:: Exercise data ::
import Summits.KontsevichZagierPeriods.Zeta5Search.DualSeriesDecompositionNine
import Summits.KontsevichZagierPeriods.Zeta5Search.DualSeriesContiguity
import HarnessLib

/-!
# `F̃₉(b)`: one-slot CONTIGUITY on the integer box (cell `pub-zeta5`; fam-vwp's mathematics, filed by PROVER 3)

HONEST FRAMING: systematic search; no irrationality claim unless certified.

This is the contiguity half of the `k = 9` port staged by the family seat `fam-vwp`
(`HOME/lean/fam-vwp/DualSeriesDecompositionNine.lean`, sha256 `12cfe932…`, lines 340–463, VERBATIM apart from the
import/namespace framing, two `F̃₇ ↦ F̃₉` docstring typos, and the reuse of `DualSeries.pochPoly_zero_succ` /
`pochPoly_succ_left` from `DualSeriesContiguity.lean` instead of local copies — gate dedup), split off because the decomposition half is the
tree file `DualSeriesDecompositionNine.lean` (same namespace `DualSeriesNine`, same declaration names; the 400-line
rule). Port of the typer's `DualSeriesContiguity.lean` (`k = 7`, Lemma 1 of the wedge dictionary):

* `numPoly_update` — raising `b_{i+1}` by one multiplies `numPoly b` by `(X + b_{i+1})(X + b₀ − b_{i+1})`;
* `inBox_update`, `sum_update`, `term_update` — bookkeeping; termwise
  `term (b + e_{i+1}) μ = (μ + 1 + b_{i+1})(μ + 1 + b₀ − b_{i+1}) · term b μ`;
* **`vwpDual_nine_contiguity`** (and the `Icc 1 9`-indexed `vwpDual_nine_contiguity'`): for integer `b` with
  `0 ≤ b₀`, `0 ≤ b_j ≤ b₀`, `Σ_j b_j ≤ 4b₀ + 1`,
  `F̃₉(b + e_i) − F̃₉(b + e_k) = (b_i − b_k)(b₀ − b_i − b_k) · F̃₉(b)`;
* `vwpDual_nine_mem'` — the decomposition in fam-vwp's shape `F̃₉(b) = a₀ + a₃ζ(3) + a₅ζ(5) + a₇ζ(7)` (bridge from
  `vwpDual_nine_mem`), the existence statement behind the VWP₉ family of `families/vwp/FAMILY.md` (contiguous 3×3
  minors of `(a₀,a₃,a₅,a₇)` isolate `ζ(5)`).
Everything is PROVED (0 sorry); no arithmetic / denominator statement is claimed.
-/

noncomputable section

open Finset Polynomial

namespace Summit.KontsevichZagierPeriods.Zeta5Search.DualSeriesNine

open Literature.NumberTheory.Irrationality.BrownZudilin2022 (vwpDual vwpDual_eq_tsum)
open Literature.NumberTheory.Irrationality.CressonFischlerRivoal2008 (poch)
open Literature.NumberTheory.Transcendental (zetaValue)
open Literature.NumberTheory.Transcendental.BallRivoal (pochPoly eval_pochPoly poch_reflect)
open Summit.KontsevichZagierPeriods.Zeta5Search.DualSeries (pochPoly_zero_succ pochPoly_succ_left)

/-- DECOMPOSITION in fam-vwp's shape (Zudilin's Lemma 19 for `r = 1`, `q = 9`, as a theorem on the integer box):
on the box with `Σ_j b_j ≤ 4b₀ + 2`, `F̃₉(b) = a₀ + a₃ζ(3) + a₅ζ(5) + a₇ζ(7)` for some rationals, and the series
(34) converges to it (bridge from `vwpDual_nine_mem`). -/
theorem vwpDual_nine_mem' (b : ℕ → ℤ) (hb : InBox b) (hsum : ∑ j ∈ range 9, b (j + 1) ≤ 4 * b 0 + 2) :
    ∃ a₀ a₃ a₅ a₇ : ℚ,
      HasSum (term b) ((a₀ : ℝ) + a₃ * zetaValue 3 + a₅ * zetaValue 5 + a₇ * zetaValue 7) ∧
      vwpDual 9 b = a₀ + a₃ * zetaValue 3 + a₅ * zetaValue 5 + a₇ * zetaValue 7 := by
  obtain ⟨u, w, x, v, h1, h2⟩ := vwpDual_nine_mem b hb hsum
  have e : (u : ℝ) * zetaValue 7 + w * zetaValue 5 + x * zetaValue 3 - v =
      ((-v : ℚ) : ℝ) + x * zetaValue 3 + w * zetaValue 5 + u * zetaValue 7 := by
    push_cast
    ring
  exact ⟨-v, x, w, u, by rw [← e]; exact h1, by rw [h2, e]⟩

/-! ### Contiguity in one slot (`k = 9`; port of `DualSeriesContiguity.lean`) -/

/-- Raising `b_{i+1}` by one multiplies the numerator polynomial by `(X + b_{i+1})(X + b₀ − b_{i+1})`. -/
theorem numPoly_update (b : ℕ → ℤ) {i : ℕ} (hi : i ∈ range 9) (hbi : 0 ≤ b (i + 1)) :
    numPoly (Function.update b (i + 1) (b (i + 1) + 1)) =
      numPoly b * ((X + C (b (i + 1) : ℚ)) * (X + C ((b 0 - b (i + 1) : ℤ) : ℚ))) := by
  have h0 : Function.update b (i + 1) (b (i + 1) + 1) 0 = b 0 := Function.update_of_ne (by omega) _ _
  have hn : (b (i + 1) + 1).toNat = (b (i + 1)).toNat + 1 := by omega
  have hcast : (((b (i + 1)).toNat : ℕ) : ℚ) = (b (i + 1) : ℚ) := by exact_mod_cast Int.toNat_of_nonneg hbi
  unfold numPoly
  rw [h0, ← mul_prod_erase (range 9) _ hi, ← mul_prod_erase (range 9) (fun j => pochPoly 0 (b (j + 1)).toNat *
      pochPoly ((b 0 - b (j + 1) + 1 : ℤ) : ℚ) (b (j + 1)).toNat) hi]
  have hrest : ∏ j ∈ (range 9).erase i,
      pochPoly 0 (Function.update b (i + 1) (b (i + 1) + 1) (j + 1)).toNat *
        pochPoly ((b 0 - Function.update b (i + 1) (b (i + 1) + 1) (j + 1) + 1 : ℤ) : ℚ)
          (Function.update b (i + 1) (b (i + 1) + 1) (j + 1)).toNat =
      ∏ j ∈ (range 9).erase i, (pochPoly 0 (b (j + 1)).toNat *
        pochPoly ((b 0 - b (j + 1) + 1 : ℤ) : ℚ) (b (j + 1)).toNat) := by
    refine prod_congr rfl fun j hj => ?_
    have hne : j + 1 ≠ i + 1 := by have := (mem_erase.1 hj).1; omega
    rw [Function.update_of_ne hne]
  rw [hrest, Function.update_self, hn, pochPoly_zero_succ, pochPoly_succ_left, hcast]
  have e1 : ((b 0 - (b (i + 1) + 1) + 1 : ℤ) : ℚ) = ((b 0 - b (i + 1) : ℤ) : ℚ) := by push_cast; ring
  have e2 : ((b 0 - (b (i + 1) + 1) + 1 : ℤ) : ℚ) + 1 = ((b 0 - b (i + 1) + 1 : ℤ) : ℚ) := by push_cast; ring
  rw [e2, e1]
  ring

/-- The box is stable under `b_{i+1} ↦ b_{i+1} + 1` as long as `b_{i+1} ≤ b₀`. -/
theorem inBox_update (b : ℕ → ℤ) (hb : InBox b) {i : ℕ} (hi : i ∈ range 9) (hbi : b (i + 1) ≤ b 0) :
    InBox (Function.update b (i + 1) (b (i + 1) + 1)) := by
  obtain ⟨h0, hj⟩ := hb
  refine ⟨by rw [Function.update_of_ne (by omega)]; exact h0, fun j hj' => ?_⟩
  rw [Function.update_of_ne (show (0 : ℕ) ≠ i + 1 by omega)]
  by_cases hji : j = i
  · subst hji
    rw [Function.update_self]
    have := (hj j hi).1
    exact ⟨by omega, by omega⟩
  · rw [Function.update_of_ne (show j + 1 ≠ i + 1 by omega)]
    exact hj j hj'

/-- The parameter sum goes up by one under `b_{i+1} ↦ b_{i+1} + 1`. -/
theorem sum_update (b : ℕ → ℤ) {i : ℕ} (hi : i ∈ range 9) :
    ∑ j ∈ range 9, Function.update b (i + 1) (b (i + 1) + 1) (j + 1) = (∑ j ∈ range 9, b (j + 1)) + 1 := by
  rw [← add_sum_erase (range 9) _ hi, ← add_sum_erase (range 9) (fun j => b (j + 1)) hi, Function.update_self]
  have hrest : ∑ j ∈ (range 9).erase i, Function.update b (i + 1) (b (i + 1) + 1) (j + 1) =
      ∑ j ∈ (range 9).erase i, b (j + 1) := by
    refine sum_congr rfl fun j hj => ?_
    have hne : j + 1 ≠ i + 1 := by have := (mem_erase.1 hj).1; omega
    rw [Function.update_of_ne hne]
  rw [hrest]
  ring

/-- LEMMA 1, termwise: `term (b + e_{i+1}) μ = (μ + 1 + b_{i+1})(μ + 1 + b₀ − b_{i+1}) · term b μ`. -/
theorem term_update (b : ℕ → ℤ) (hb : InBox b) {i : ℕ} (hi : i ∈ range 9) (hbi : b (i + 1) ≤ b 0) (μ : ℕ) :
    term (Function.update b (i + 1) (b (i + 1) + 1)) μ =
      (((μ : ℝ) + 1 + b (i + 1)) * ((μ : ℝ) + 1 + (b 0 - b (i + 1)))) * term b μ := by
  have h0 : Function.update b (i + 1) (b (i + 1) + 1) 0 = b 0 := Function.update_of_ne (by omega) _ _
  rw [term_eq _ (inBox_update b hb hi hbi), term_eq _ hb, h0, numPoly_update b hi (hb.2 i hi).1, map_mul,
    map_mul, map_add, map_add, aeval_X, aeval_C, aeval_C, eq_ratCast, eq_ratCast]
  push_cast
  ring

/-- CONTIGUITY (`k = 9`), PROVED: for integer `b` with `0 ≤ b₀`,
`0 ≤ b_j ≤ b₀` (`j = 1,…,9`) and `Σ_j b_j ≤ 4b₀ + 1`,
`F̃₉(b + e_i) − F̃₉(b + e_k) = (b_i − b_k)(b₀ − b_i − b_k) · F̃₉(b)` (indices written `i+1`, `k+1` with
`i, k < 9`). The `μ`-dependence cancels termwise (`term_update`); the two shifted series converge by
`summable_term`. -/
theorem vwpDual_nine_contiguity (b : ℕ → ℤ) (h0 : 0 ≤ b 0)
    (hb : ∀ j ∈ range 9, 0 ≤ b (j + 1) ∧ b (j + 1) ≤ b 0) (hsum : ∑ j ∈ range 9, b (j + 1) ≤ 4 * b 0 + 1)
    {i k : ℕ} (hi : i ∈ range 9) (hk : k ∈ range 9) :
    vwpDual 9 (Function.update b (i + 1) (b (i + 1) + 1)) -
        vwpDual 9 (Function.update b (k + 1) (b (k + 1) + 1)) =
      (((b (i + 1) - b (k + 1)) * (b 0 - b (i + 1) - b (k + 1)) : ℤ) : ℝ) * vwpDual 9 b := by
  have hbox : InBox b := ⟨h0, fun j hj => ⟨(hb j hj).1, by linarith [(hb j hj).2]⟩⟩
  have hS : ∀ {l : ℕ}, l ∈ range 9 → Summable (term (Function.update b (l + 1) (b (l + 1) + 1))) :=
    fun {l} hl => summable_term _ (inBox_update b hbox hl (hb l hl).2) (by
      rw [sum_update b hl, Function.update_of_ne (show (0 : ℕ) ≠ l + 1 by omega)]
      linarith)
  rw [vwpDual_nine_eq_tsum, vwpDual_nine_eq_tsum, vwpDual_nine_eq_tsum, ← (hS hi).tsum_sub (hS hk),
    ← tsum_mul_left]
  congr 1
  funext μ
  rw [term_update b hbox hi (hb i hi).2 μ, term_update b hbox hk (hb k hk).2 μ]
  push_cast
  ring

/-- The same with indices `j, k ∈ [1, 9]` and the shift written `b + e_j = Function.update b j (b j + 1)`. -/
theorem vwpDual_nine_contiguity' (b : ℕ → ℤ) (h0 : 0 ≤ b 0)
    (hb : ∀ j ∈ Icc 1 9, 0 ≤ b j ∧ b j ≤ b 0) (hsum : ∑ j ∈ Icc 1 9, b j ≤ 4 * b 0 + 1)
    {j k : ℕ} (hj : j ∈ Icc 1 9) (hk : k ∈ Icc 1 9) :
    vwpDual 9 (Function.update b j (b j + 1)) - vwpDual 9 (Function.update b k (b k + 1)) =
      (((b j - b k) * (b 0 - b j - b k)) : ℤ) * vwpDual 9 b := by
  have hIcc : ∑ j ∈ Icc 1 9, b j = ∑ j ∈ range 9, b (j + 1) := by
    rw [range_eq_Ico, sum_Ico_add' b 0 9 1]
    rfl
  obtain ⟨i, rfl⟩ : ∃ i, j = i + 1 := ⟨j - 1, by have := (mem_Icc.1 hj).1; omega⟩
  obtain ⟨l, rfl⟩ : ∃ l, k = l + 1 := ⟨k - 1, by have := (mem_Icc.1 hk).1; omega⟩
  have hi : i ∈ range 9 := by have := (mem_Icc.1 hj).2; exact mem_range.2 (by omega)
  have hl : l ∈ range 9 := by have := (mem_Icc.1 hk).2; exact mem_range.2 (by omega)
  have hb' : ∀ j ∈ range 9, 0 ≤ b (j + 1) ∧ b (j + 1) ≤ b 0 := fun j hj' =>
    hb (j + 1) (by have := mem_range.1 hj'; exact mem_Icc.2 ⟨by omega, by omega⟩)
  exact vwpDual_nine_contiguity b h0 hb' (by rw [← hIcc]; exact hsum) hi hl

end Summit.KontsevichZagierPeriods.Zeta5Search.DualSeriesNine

:: What is being asked ::
In the entries above, identify every line with the word "zetaValue". Copy those lines.

:: Response ::
open Literature.NumberTheory.Transcendental (zetaValue)
      HasSum (term b) ((a₀ : ℝ) + a₃ * zetaValue 3 + a₅ * zetaValue 5 + a₇ * zetaValue 7) ∧
      vwpDual 9 b = a₀ + a₃ * zetaValue 3 + a₅ * zetaValue 5 + a₇ * zetaValue 7 := by
  have e : (u : ℝ) * zetaValue 7 + w * zetaValue 5 + x * zetaValue 3 - v =
      ((-v : ℚ) : ℝ) + x * zetaValue 3 + w * zetaValue 5 + u * zetaValue 7 := by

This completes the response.